Problem description
Each line from the opening of the records that follow to the line with "point steps, B‴" needs to be written out exactly. Add nothing.

START Data for processing

import Summits.ResolutionOfSingularities.ResolutionOfSingularities.Theorems.EquisingularLiftEquisingularLiftNatTowerReachLettersDefs
import HarnessLib

/-!
# [OURS · L1 W4.5(b) · EL♮(3)] S-T56′ — THE A⁗ PREFIX REACH DELIVERS A CLOSED `T` ON A LOCALLY NOETHERIAN `F`
# (`isClosed_and_isLocallyNoetherian_of_prefixReachBQuadPrime`; tower halves `…_of_reachTowerBQuadPrime` / `…_of_reachTowerBTriplePrime`)

res-L1-w45b-stub-2 g15.  The slot S-T56′ `PrefixReachClosedLN k n` of res-L1-w45b-idea-1's SPEC K6-loc (v6 c3fde465b9a5a3fa, l.≈495; res-L1-w45b-crit-3's
S-T56′; desk RULING R36 (L-P) «typed as a named statement, proof optional») asks: every stage `(F, ρ, T)` reached from `(ℙⁿ_k, 𝟙, range ι)` through blob #21's
motive closure (`PrefixReachBQuadPrime k n H ι F ρ T`: point steps, B‴ towers `ReachTowerBTriplePrime` at any stage, lettered B⁗ towers `ReachTowerBQuadPrime`
at the initial stage) has `T` CLOSED and `F` LOCALLY NOETHERIAN.  Consumer (desk D2 UPDATE 2026-08-28T16:31:10Z (5)): with it blob #21 `IsoHypDefTowerBQuadPrime`
is the `m = 0` sub-case of (K6-1P) `IsoHypReachNDLeavesP` (`isoHypReachNDLeavesP_of_isoHypDefTowerBQuadPrime`, PROVED in the SPEC modulo this slot), so the
38th registration may REPLACE hypotheses #19/#21 by `¬ IsoHypReachNDLeavesP`.

HONEST NOTE ON THE SLOT AS TYPED.  `PrefixReachClosedLN k n` quantifies over ALL `ι : H ⟶ ℙⁿ_k`; the EMPTY prefix reaches `(ℙⁿ_k, 𝟙, range ι)` itself, so the
slot asserts `IsClosed (Set.range ι)` for every morphism `ι` — false for `n ≥ 1` (an open immersion `𝔸ⁿ_k ↪ ℙⁿ_k`).  The statement proved here carries the
one binder the consumer has anyway (the crux's `IsClosedImmersion ι`); the slot should read `∀ H ι, IsClosedImmersion ι → ∀ F ρ T, PrefixReachBQuadPrime … →
IsClosed T ∧ IsLocallyNoetherian F` (a one-line instance of the theorem below once `PrefixReachBQuadPrime` is ported to `Theorems/`; here its body is UNFOLDED,
so this file is def-free and imports no workfile).

PROOF (pure bookkeeping, no mathematics): the motive `Q F ρ T := IsClosed T ∧ IsLocallyNoetherian F` is closed under every clause — each step is a blow-up
`υ` (proper, hence locally of finite type: `IsBlowup.isProper`, `LocallyOfFiniteType.isLocallyNoetherian`) and every new `T` is a `closure`; inside the towers
the same motive is run through `InCarrierReachKSs` and through `TowerPtRegB₄` / `TowerPtRamB₄` / `TowerRoundBTriplePrime`.  OURS; NOT a statement of any
manuscript; AI-written, weaker than expert review.  No `sorry`; standard axioms; DEF-FREE.  `--supports stmt-ResolutionOfSingularities-20148 --as helper`.
-/

set_option linter.dupNamespace false -- mandated namespace `Summit.<Summit>.<Problem>` of this single-conjunct summit

noncomputable section

open CategoryTheory CategoryTheory.Limits AlgebraicGeometry TopologicalSpace Topology IsLocalRing
open Literature.AlgebraicGeometry.Resolution
open AlgebraicGeometry.Scheme.IdealSheafData

namespace Summit.ResolutionOfSingularities.ResolutionOfSingularities.Cruxes.EquisingularLiftNat.Sections

/-- A blow-up of a locally Noetherian scheme is locally Noetherian (proper ⇒ locally of finite type). [folklore] -/
theorem isLocallyNoetherian_of_isBlowup {G G' : Scheme.{0}} [IsLocallyNoetherian G] {υ : G' ⟶ G} {J : G.IdealSheafData}
    (hυ : IsBlowup υ J) : IsLocallyNoetherian G' := by
  haveI : IsProper υ := hυ.isProper
  exact LocallyOfFiniteType.isLocallyNoetherian υ

/-- The three B‴ tower step constructors preserve the motive «`T` closed ∧ ambient locally Noetherian» (each step is a blow-up and the new `T` is a closure).
[OURS · bookkeeping] -/
theorem towerSteps_closedLN (F₉ F₁₀ : Scheme.{0}) (υ' : F₁₀ ⟶ F₉) (Z₉ : Set F₉) (hZ₉ : IsClosed Z₉) :
    TowerPtRegB₄ F₁₀ (fun G _ T _ _ _ _ => IsClosed T ∧ IsLocallyNoetherian G) ∧
      TowerPtRamB₄ F₁₀ (fun G _ T _ _ _ _ => IsClosed T ∧ IsLocallyNoetherian G) ∧
      TowerRoundBTriplePrime F₉ F₁₀ υ' Z₉ hZ₉ (fun G _ T _ _ _ _ => IsClosed T ∧ IsLocallyNoetherian G) := by
  refine ⟨?_, ?_, ?_⟩
  · intro G G' γ T E Es Ns K y υ₂ hy K' E' Es' Ns' hR _ _ hυ₂ _ _ _ _
    haveI := hR.2
    exact ⟨isClosed_closure, isLocallyNoetherian_of_isBlowup hυ₂⟩
  · intro G G' γ T E Es Ns K y J υ₂ K' E' Es' Ns' hR _ _ _ _ hυ₂ _ _ _ _
    haveI := hR.2
    exact ⟨isClosed_closure, isLocallyNoetherian_of_isBlowup hυ₂⟩
  · intro G G' γ T E Es Ns K hE Z hZ Hst W υ₂ K' E' Es' Ns' hR _ _ _ hυ₂ _ _
    haveI := hR.2
    exact ⟨isClosed_closure, isLocallyNoetherian_of_isBlowup hυ₂⟩

/-- **Tower half (lettered B⁗ tower):** from a locally Noetherian `F₂`, every `ReachTowerBQuadPrime`-reachable `(F', β, T')` has `T'` closed and `F'`
locally Noetherian (the in-carrier point phase `InCarrierReachKSs` and the carrier round keep the ambient locally Noetherian; the round phase's seed and steps
produce closures). [OURS · bookkeeping] -/
theorem isClosed_and_isLocallyNoetherian_of_reachTowerBQuadPrime (F₁ F₂ : Scheme.{0}) (υ : F₂ ⟶ F₁) (x : F₁) (T₂ : Set F₂) (Ls₂ : List (Set F₂))
    (F' : Scheme.{0}) (β : F' ⟶ F₂) (T' : Set F') (hF₂ : IsLocallyNoetherian F₂)
    (h : ReachTowerBQuadPrime F₁ F₂ υ x T₂ Ls₂ F' β T') : IsClosed T' ∧ IsLocallyNoetherian F' := by
  obtain ⟨W, K₂, F₉, β₉, T₉, Z₉, K₉, S₉, Ps₉, Ms₉, b₉, hZ₉, F₁₀, υ', Es₁₀, Ns₁₀, γ', E', Es', Ns', K', -, -, -, -, -, hIC, -, -, -, -, hυ', -, -, hcl, -⟩ := h
  -- the in-carrier point phase keeps the ambient locally Noetherian
  have hF₉ : IsLocallyNoetherian F₉ := by
    refine hIC (fun G _ _ _ _ _ _ _ _ => IsLocallyNoetherian G) hF₂ ?_ ?_
    · intro G₁ G₂ β T Z K S Ps Ms b y υ₁ hy Ps' Ms' hR _ _ _ hυ₁ _ _
      haveI : IsLocallyNoetherian G₁ := hR
      exact isLocallyNoetherian_of_isBlowup hυ₁
    · intro G₁ G₂ β T Z K S Ps Ms y υ₁ hy Ps' Ms' hR _ _ _ hυ₁ _ _
      haveI : IsLocallyNoetherian G₁ := hR
      exact isLocallyNoetherian_of_isBlowup hυ₁
  haveI := hF₉
  have hF₁₀ : IsLocallyNoetherian F₁₀ := isLocallyNoetherian_of_isBlowup hυ'
  obtain ⟨h1, h2, h3⟩ := towerSteps_closedLN F₉ F₁₀ υ' Z₉ hZ₉
  exact hcl (fun G _ T _ _ _ _ => IsClosed T ∧ IsLocallyNoetherian G) ⟨isClosed_closure, hF₁₀⟩ h1 h2 h3

/-- **Tower half (B‴ tower)** = the lettered one at `Ls₂ = []` (`reachTowerBQuadPrime_nil_iff`). [OURS · bookkeeping] -/
theorem isClosed_and_isLocallyNoetherian_of_reachTowerBTriplePrime (F₁ F₂ : Scheme.{0}) (υ : F₂ ⟶ F₁) (x : F₁) (T₂ : Set F₂)
    (F' : Scheme.{0}) (β : F' ⟶ F₂) (T' : Set F') (hF₂ : IsLocallyNoetherian F₂)
    (h : ReachTowerBTriplePrime F₁ F₂ υ x T₂ F' β T') : IsClosed T' ∧ IsLocallyNoetherian F' :=
  isClosed_and_isLocallyNoetherian_of_reachTowerBQuadPrime F₁ F₂ υ x T₂ [] F' β T' hF₂
    ((reachTowerBQuadPrime_nil_iff F₁ F₂ υ x T₂ F' β T').mpr h)

/-- **S-T56′ (repaired: `ι` a closed immersion): THE A⁗ PREFIX REACH DELIVERS A CLOSED `T` ON A LOCALLY NOETHERIAN `F`.**  Hypothesis = the body of
`PrefixReachBQuadPrime k n H ι F ρ T` (SPEC K6 / K6-loc; = blob #21 `IsoHypDefTowerBQuadPrime`'s `∀ Q`-part) UNFOLDED.  See the module docstring.
[OURS · bookkeeping] -/
theorem isClosed_and_isLocallyNoetherian_of_prefixReachBQuadPrime (k : Type) [Field k] [IsAlgClosed k] (n : ℕ) (H : AlgebraicGeometry.Scheme.{0})
    (ι : H ⟶ (Literature.AlgebraicGeometry.Motives.projectiveSpace n k).left) [AlgebraicGeometry.IsClosedImmersion ι] (F : AlgebraicGeometry.Scheme.{0})
    (ρ : F ⟶ (Literature.AlgebraicGeometry.Motives.projectiveSpace n k).left) (T : Set F)
    (h : (∀ Q : (∀ F₁ : AlgebraicGeometry.Scheme.{0}, (F₁ ⟶ (Literature.AlgebraicGeometry.Motives.projectiveSpace n k).left) → Set F₁ →
      Prop), Q (Literature.AlgebraicGeometry.Motives.projectiveSpace n k).left (CategoryTheory.CategoryStruct.id (Literature.AlgebraicGeometry.Motives.projectiveSpace n k).left) (Set.range ι)
      →
      (∀ (F₁ F₂ : AlgebraicGeometry.Scheme.{0}) (ρ : F₁ ⟶ (Literature.AlgebraicGeometry.Motives.projectiveSpace n k).left) (T₁ : Set F₁) (x : ↥(AlgebraicGeometry.Scheme.IdealSheafData.vanishingIdeal (⟨closure T₁, isClosed_closure⟩ : TopologicalSpace.Closeds F₁)).subscheme) (υ : F₂ ⟶ F₁) (hx : IsClosed ({((AlgebraicGeometry.Scheme.IdealSheafData.vanishingIdeal (⟨closure T₁, isClosed_closure⟩ : TopologicalSpace.Closeds F₁)).subschemeι x : F₁)} : Set F₁)), Q F₁ ρ T₁
      →
      ¬ IsRegularLocalRing ((AlgebraicGeometry.Scheme.IdealSheafData.vanishingIdeal (⟨closure T₁, isClosed_closure⟩ : TopologicalSpace.Closeds F₁)).subscheme.presheaf.stalk x)
      →
      IsRegularLocalRing (F₁.presheaf.stalk ((AlgebraicGeometry.Scheme.IdealSheafData.vanishingIdeal (⟨closure T₁, isClosed_closure⟩ : TopologicalSpace.Closeds F₁)).subschemeι x))
      →
      Literature.AlgebraicGeometry.Resolution.IsBlowup υ (AlgebraicGeometry.Scheme.IdealSheafData.vanishingIdeal (⟨{((AlgebraicGeometry.Scheme.IdealSheafData.vanishingIdeal (⟨closure T₁, isClosed_closure⟩ : TopologicalSpace.Closeds F₁)).subschemeι x : F₁)}, hx⟩ : TopologicalSpace.Closeds F₁))
      →
      Q F₂ (CategoryTheory.CategoryStruct.comp υ ρ) (closure (υ ⁻¹' (T₁ \ {((AlgebraicGeometry.Scheme.IdealSheafData.vanishingIdeal (⟨closure T₁, isClosed_closure⟩ : TopologicalSpace.Closeds F₁)).subschemeι x : F₁)})))
      ∧
      (∀ (F₉ : AlgebraicGeometry.Scheme.{0}) (β : F₉ ⟶ F₂) (T₉ : Set F₉), ReachTowerBTriplePrime F₁ F₂ υ ((AlgebraicGeometry.Scheme.IdealSheafData.vanishingIdeal (⟨closure T₁, isClosed_closure⟩ : TopologicalSpace.Closeds F₁)).subschemeι x) (closure (υ ⁻¹' (T₁ \ {((AlgebraicGeometry.Scheme.IdealSheafData.vanishingIdeal (⟨closure T₁, isClosed_closure⟩ : TopologicalSpace.Closeds F₁)).subschemeι x : F₁)}))) F₉ β T₉
      → Q F₉ (CategoryTheory.CategoryStruct.comp (CategoryTheory.CategoryStruct.comp β υ) ρ) T₉))  →
      (∀ (F₂ : AlgebraicGeometry.Scheme.{0}) (x₀ : ↥(AlgebraicGeometry.Scheme.IdealSheafData.vanishingIdeal (⟨closure (Set.range ι), isClosed_closure⟩ : TopologicalSpace.Closeds (Literature.AlgebraicGeometry.Motives.projectiveSpace n k).left)).subscheme) (υ : F₂ ⟶ (Literature.AlgebraicGeometry.Motives.projectiveSpace n k).left) (hx₀ : IsClosed ({((AlgebraicGeometry.Scheme.IdealSheafData.vanishingIdeal (⟨closure (Set.range ι), isClosed_closure⟩ : TopologicalSpace.Closeds (Literature.AlgebraicGeometry.Motives.projectiveSpace n k).left)).subschemeι x₀ : (Literature.AlgebraicGeometry.Motives.projectiveSpace n k).left)} : Set (Literature.AlgebraicGeometry.Motives.projectiveSpace n k).left)) (Ls₂ : List (Set F₂)), ¬ IsRegularLocalRing ((AlgebraicGeometry.Scheme.IdealSheafData.vanishingIdeal (⟨closure (Set.range ι), isClosed_closure⟩ : TopologicalSpace.Closeds (Literature.AlgebraicGeometry.Motives.projectiveSpace n k).left)).subscheme.presheaf.stalk x₀)
      →
      IsRegularLocalRing (((Literature.AlgebraicGeometry.Motives.projectiveSpace n k).left).presheaf.stalk ((AlgebraicGeometry.Scheme.IdealSheafData.vanishingIdeal (⟨closure (Set.range ι), isClosed_closure⟩ : TopologicalSpace.Closeds (Literature.AlgebraicGeometry.Motives.projectiveSpace n k).left)).subschemeι x₀ : (Literature.AlgebraicGeometry.Motives.projectiveSpace n k).left))
      →
      Literature.AlgebraicGeometry.Resolution.IsBlowup υ (AlgebraicGeometry.Scheme.IdealSheafData.vanishingIdeal (⟨{((AlgebraicGeometry.Scheme.IdealSheafData.vanishingIdeal (⟨closure (Set.range ι), isClosed_closure⟩ : TopologicalSpace.Closeds (Literature.AlgebraicGeometry.Motives.projectiveSpace n k).left)).subschemeι x₀ : (Literature.AlgebraicGeometry.Motives.projectiveSpace n k).left)}, hx₀⟩ : TopologicalSpace.Closeds (Literature.AlgebraicGeometry.Motives.projectiveSpace n k).left))
      → (letI := MvPolynomial.gradedAlgebra (σ := Fin (n + 1)) (R := k); ∀ L ∈ Ls₂, ∃ ℓ : MvPolynomial (Fin (n + 1)) k, ℓ.IsHomogeneous 1 ∧ ℓ ≠ 0 ∧
      ((AlgebraicGeometry.Scheme.IdealSheafData.vanishingIdeal (⟨closure (Set.range ι), isClosed_closure⟩ : TopologicalSpace.Closeds (Literature.AlgebraicGeometry.Motives.projectiveSpace n k).left)).subschemeι x₀ : (Literature.AlgebraicGeometry.Motives.projectiveSpace n k).left) ∈ {y : (Literature.AlgebraicGeometry.Motives.projectiveSpace n k).left | ℓ ∈ (y : ProjectiveSpectrum (MvPolynomial.homogeneousSubmodule (Fin (n + 1)) k)).asHomogeneousIdeal}
      ∧
      ¬ (Set.range ι ⊆ {y : (Literature.AlgebraicGeometry.Motives.projectiveSpace n k).left | ℓ ∈ (y : ProjectiveSpectrum (MvPolynomial.homogeneousSubmodule (Fin (n + 1)) k)).asHomogeneousIdeal})
      ∧
      L = closure (υ ⁻¹' ({y : (Literature.AlgebraicGeometry.Motives.projectiveSpace n k).left | ℓ ∈ (y : ProjectiveSpectrum (MvPolynomial.homogeneousSubmodule (Fin (n + 1)) k)).asHomogeneousIdeal} \ {((AlgebraicGeometry.Scheme.IdealSheafData.vanishingIdeal (⟨closure (Set.range ι), isClosed_closure⟩ : TopologicalSpace.Closeds (Literature.AlgebraicGeometry.Motives.projectiveSpace n k).left)).subschemeι x₀ : (Literature.AlgebraicGeometry.Motives.projectiveSpace n k).left)})))
      →
      ∀ (F₉ : AlgebraicGeometry.Scheme.{0}) (β : F₉ ⟶ F₂) (T₉ : Set F₉), ReachTowerBQuadPrime (Literature.AlgebraicGeometry.Motives.projectiveSpace n k).left F₂ υ ((AlgebraicGeometry.Scheme.IdealSheafData.vanishingIdeal (⟨closure (Set.range ι), isClosed_closure⟩ : TopologicalSpace.Closeds (Literature.AlgebraicGeometry.Motives.projectiveSpace n k).left)).subschemeι x₀ : (Literature.AlgebraicGeometry.Motives.projectiveSpace n k).left) (closure (υ ⁻¹' (Set.range ι \ {((AlgebraicGeometry.Scheme.IdealSheafData.vanishingIdeal (⟨closure (Set.range ι), isClosed_closure⟩ : TopologicalSpace.Closeds (Literature.AlgebraicGeometry.Motives.projectiveSpace n k).left)).subschemeι x₀ : (Literature.AlgebraicGeometry.Motives.projectiveSpace n k).left)}))) Ls₂ F₉ β T₉
      → Q F₉ (CategoryTheory.CategoryStruct.comp β υ) T₉) → Q F ρ T)) :
    IsClosed T ∧ IsLocallyNoetherian F := by
  haveI hPLN : IsLocallyNoetherian (Literature.AlgebraicGeometry.Motives.projectiveSpace n k).left :=
    LocallyOfFiniteType.isLocallyNoetherian (Literature.AlgebraicGeometry.Motives.projectiveSpace n k).hom
  refine h (fun F₁ _ T₁ => IsClosed T₁ ∧ IsLocallyNoetherian F₁) ⟨ι.isClosedEmbedding.isClosed_range, hPLN⟩ ?_ ?_
  · -- point step at any stage, then B‴ towers
    intro F₁ F₂ ρ₁ T₁ x υ hx hQ _ _ hυ
    haveI := hQ.2
    have hF₂ : IsLocallyNoetherian F₂ := isLocallyNoetherian_of_isBlowup hυ
    exact ⟨⟨isClosed_closure, hF₂⟩, fun F₉ β T₉ hR =>
      isClosed_and_isLocallyNoetherian_of_reachTowerBTriplePrime F₁ F₂ υ _ _ F₉ β T₉ hF₂ hR⟩
  · -- lettered B⁗ towers at the initial stage
    intro F₂ x₀ υ hx₀ Ls₂ _ _ hυ _ F₉ β T₉ hR
    have hF₂ : IsLocallyNoetherian F₂ := isLocallyNoetherian_of_isBlowup hυ
    exact isClosed_and_isLocallyNoetherian_of_reachTowerBQuadPrime _ F₂ υ _ _ Ls₂ F₉ β T₉ hF₂ hR

end Summit.ResolutionOfSingularities.ResolutionOfSingularities.Cruxes.EquisingularLiftNat.Sections

end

END Data for processing

Solution for this problem
import Summits.ResolutionOfSingularities.ResolutionOfSingularities.Theorems.EquisingularLiftEquisingularLiftNatTowerReachLettersDefs
import HarnessLib

/-!
# [OURS · L1 W4.5(b) · EL♮(3)] S-T56′ — THE A⁗ PREFIX REACH DELIVERS A CLOSED `T` ON A LOCALLY NOETHERIAN `F`
# (`isClosed_and_isLocallyNoetherian_of_prefixReachBQuadPrime`; tower halves `…_of_reachTowerBQuadPrime` / `…_of_reachTowerBTriplePrime`)

res-L1-w45b-stub-2 g15.  The slot S-T56′ `PrefixReachClosedLN k n` of res-L1-w45b-idea-1's SPEC K6-loc (v6 c3fde465b9a5a3fa, l.≈495; res-L1-w45b-crit-3's
S-T56′; desk RULING R36 (L-P) «typed as a named statement, proof optional») asks: every stage `(F, ρ, T)` reached from `(ℙⁿ_k, 𝟙, range ι)` through blob #21's
motive closure (`PrefixReachBQuadPrime k n H ι F ρ T`: point steps, B‴ towers `ReachTowerBTriplePrime` at any stage, lettered B⁗ towers `ReachTowerBQuadPrime`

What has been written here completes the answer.